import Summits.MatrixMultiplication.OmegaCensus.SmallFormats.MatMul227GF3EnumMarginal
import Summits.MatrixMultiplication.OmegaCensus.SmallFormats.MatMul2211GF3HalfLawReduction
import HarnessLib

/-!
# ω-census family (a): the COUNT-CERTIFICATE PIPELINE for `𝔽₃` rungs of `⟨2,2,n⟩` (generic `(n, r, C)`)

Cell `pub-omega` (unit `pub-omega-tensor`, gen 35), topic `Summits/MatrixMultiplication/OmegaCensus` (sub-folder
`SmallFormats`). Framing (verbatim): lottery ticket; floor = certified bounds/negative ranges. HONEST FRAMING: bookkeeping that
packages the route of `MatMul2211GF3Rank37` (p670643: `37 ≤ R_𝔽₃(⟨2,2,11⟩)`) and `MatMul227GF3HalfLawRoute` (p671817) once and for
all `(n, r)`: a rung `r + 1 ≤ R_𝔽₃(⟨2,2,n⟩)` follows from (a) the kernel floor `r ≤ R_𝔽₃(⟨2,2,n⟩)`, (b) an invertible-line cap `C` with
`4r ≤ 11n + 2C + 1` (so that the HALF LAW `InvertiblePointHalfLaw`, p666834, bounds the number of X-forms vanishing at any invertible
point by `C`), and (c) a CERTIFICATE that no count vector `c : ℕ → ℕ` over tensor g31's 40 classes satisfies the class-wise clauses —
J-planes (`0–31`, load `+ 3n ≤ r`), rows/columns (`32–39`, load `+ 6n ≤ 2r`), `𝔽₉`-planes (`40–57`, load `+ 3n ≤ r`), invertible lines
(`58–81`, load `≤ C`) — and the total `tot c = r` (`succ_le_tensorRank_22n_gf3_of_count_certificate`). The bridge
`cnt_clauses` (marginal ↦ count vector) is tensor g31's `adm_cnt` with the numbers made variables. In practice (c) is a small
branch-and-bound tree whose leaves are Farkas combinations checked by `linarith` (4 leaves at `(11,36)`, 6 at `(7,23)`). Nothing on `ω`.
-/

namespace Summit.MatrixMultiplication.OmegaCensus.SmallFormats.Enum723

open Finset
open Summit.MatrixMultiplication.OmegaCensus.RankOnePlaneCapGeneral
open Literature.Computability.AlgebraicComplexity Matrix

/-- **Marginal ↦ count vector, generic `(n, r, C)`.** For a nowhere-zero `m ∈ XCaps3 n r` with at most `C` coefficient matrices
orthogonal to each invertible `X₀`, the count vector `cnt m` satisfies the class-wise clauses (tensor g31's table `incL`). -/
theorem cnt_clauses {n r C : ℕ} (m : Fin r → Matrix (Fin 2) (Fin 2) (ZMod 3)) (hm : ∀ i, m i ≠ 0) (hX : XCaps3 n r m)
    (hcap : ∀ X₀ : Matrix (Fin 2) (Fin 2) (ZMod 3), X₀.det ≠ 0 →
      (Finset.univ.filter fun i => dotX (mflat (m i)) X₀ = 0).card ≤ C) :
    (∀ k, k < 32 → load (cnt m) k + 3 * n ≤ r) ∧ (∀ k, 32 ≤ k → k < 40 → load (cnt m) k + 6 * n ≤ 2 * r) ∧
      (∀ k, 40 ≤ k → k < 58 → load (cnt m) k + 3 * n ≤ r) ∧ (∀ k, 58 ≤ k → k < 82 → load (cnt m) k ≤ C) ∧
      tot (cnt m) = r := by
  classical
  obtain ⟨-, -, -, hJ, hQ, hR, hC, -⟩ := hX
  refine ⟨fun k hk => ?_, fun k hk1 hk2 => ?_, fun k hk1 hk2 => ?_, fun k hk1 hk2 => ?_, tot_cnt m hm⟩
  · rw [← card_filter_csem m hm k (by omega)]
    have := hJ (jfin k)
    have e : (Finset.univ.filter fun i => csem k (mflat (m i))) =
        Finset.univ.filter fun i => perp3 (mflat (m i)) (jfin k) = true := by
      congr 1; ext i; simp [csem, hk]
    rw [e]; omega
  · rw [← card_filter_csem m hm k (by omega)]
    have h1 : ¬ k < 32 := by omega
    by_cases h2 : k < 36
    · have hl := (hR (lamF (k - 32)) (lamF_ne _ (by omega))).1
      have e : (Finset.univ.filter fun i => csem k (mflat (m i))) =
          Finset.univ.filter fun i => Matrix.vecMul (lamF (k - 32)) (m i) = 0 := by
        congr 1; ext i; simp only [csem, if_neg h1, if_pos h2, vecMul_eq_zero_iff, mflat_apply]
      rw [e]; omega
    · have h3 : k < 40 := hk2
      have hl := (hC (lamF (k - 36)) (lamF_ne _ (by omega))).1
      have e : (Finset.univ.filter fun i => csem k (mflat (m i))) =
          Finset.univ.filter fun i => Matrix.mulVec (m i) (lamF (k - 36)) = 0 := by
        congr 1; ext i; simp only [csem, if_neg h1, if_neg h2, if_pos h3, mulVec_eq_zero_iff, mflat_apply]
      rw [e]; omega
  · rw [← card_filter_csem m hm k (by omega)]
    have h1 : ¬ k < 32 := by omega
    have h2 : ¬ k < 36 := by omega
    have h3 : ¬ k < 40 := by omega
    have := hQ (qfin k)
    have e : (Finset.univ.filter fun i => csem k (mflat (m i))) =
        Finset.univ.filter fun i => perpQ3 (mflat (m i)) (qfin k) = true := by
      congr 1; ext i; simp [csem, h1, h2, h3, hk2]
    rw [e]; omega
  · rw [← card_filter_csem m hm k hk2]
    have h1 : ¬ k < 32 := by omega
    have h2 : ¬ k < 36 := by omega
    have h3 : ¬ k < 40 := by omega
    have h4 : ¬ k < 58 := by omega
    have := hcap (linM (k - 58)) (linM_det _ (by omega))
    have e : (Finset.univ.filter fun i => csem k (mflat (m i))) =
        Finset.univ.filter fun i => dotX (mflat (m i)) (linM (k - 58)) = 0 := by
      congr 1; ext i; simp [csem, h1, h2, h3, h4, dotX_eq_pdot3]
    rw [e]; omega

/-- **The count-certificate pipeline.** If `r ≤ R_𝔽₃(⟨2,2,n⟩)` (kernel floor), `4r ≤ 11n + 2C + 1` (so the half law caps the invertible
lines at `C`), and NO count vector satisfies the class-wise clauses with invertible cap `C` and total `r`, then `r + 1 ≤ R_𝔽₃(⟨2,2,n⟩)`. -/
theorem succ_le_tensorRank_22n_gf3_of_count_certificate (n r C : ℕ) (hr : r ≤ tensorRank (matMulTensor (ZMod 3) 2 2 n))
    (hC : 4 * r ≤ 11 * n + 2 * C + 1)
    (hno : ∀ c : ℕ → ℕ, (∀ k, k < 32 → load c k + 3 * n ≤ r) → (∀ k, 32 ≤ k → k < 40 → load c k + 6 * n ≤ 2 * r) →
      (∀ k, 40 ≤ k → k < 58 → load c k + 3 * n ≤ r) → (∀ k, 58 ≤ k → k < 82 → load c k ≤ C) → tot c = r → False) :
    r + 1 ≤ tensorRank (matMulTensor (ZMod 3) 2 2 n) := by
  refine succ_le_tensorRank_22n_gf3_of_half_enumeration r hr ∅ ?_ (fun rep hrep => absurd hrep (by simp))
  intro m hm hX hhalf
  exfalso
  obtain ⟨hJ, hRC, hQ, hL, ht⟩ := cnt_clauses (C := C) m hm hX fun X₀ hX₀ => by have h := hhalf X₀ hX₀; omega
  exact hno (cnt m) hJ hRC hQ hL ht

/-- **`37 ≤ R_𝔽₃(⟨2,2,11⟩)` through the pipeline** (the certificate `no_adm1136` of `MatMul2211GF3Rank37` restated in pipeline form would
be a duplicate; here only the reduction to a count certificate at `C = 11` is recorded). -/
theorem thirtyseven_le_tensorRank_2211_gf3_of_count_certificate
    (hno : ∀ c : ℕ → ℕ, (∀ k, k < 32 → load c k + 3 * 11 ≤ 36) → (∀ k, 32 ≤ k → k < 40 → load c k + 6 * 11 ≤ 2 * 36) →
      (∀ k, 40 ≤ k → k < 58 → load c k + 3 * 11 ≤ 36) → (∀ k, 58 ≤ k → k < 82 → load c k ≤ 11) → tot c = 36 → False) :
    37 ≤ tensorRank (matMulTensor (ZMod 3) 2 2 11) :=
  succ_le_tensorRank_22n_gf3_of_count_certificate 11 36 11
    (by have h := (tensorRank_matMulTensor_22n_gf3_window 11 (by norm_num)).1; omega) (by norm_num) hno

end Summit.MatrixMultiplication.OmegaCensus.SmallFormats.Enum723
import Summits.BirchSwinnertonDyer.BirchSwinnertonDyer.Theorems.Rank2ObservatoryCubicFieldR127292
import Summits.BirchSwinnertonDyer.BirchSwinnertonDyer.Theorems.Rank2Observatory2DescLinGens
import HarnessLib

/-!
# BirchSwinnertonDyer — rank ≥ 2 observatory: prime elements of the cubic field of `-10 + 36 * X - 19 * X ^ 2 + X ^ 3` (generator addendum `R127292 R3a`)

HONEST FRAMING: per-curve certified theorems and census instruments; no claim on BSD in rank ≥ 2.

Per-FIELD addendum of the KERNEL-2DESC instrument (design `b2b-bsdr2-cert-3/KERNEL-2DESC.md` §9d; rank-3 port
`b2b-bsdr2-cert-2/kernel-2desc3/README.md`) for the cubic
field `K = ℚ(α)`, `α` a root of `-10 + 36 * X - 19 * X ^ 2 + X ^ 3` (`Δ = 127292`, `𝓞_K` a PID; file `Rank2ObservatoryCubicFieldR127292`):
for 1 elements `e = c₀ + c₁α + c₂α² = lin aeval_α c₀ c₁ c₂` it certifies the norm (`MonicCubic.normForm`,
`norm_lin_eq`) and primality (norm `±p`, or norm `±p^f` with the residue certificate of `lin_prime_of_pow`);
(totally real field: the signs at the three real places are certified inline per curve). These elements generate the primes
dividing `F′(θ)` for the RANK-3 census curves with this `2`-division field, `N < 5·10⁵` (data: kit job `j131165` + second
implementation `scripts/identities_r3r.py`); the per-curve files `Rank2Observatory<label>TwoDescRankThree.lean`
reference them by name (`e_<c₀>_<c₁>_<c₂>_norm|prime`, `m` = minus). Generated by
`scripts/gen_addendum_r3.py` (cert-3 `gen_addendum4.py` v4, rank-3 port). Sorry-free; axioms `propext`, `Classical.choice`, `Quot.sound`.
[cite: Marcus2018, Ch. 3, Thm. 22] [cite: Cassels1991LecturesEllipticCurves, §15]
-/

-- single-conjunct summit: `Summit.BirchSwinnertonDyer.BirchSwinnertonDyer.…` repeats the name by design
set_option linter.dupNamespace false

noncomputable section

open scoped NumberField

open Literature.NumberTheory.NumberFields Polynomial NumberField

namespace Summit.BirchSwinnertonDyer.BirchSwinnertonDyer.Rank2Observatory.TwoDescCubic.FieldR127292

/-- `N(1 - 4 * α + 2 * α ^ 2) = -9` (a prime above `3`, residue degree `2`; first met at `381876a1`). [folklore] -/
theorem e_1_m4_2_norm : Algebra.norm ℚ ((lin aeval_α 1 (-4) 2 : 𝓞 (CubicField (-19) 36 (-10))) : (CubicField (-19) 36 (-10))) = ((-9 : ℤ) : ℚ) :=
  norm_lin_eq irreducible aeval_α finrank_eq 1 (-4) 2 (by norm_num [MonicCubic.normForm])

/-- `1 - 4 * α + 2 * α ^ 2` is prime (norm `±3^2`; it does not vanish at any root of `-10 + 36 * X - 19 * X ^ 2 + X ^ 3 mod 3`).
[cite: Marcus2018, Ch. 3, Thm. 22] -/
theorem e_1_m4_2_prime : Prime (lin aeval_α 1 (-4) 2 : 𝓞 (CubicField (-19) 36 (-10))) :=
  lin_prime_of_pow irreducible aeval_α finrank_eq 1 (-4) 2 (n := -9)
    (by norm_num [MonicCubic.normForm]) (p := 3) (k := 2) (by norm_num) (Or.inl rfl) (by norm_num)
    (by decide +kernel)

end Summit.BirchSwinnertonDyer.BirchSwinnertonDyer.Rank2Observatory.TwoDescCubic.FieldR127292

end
━━━━━━
The answer must hold only the lines from the first line of the data through the line bearing "(Finset.univ.filter fun i => dotX", returned exactly.

> Your solution
import Summits.MatrixMultiplication.OmegaCensus.SmallFormats.MatMul227GF3EnumMarginal
import Summits.MatrixMultiplication.OmegaCensus.SmallFormats.MatMul2211GF3HalfLawReduction
import HarnessLib

/-!
# ω-census family (a): the COUNT-CERTIFICATE PIPELINE for `𝔽₃` rungs of `⟨2,2,n⟩` (generic `(n, r, C)`)

Cell `pub-omega` (unit `pub-omega-tensor`, gen 35), topic `Summits/MatrixMultiplication/OmegaCensus` (sub-folder
`SmallFormats`). Framing (verbatim): lottery ticket; floor = certified bounds/negative ranges. HONEST FRAMING: bookkeeping that
packages the route of `MatMul2211GF3Rank37` (p670643: `37 ≤ R_𝔽₃(⟨2,2,11⟩)`) and `MatMul227GF3HalfLawRoute` (p671817) once and for
all `(n, r)`: a rung `r + 1 ≤ R_𝔽₃(⟨2,2,n⟩)` follows from (a) the kernel floor `r ≤ R_𝔽₃(⟨2,2,n⟩)`, (b) an invertible-line cap `C` with
`4r ≤ 11n + 2C + 1` (so that the HALF LAW `InvertiblePointHalfLaw`, p666834, bounds the number of X-forms vanishing at any invertible
point by `C`), and (c) a CERTIFICATE that no count vector `c : ℕ → ℕ` over tensor g31's 40 classes satisfies the class-wise clauses —
J-planes (`0–31`, load `+ 3n ≤ r`), rows/columns (`32–39`, load `+ 6n ≤ 2r`), `𝔽₉`-planes (`40–57`, load `+ 3n ≤ r`), invertible lines
(`58–81`, load `≤ C`) — and the total `tot c = r` (`succ_le_tensorRank_22n_gf3_of_count_certificate`). The bridge
`cnt_clauses` (marginal ↦ count vector) is tensor g31's `adm_cnt` with the numbers made variables. In practice (c) is a small
branch-and-bound tree whose leaves are Farkas combinations checked by `linarith` (4 leaves at `(11,36)`, 6 at `(7,23)`). Nothing on `ω`.
-/

namespace Summit.MatrixMultiplication.OmegaCensus.SmallFormats.Enum723

open Finset
open Summit.MatrixMultiplication.OmegaCensus.RankOnePlaneCapGeneral
open Literature.Computability.AlgebraicComplexity Matrix

/-- **Marginal ↦ count vector, generic `(n, r, C)`.** For a nowhere-zero `m ∈ XCaps3 n r` with at most `C` coefficient matrices
orthogonal to each invertible `X₀`, the count vector `cnt m` satisfies the class-wise clauses (tensor g31's table `incL`). -/
theorem cnt_clauses {n r C : ℕ} (m : Fin r → Matrix (Fin 2) (Fin 2) (ZMod 3)) (hm : ∀ i, m i ≠ 0) (hX : XCaps3 n r m)
    (hcap : ∀ X₀ : Matrix (Fin 2) (Fin 2) (ZMod 3), X₀.det ≠ 0 →
      (Finset.univ.filter fun i => dotX (mflat (m i)) X₀ = 0).card ≤ C) :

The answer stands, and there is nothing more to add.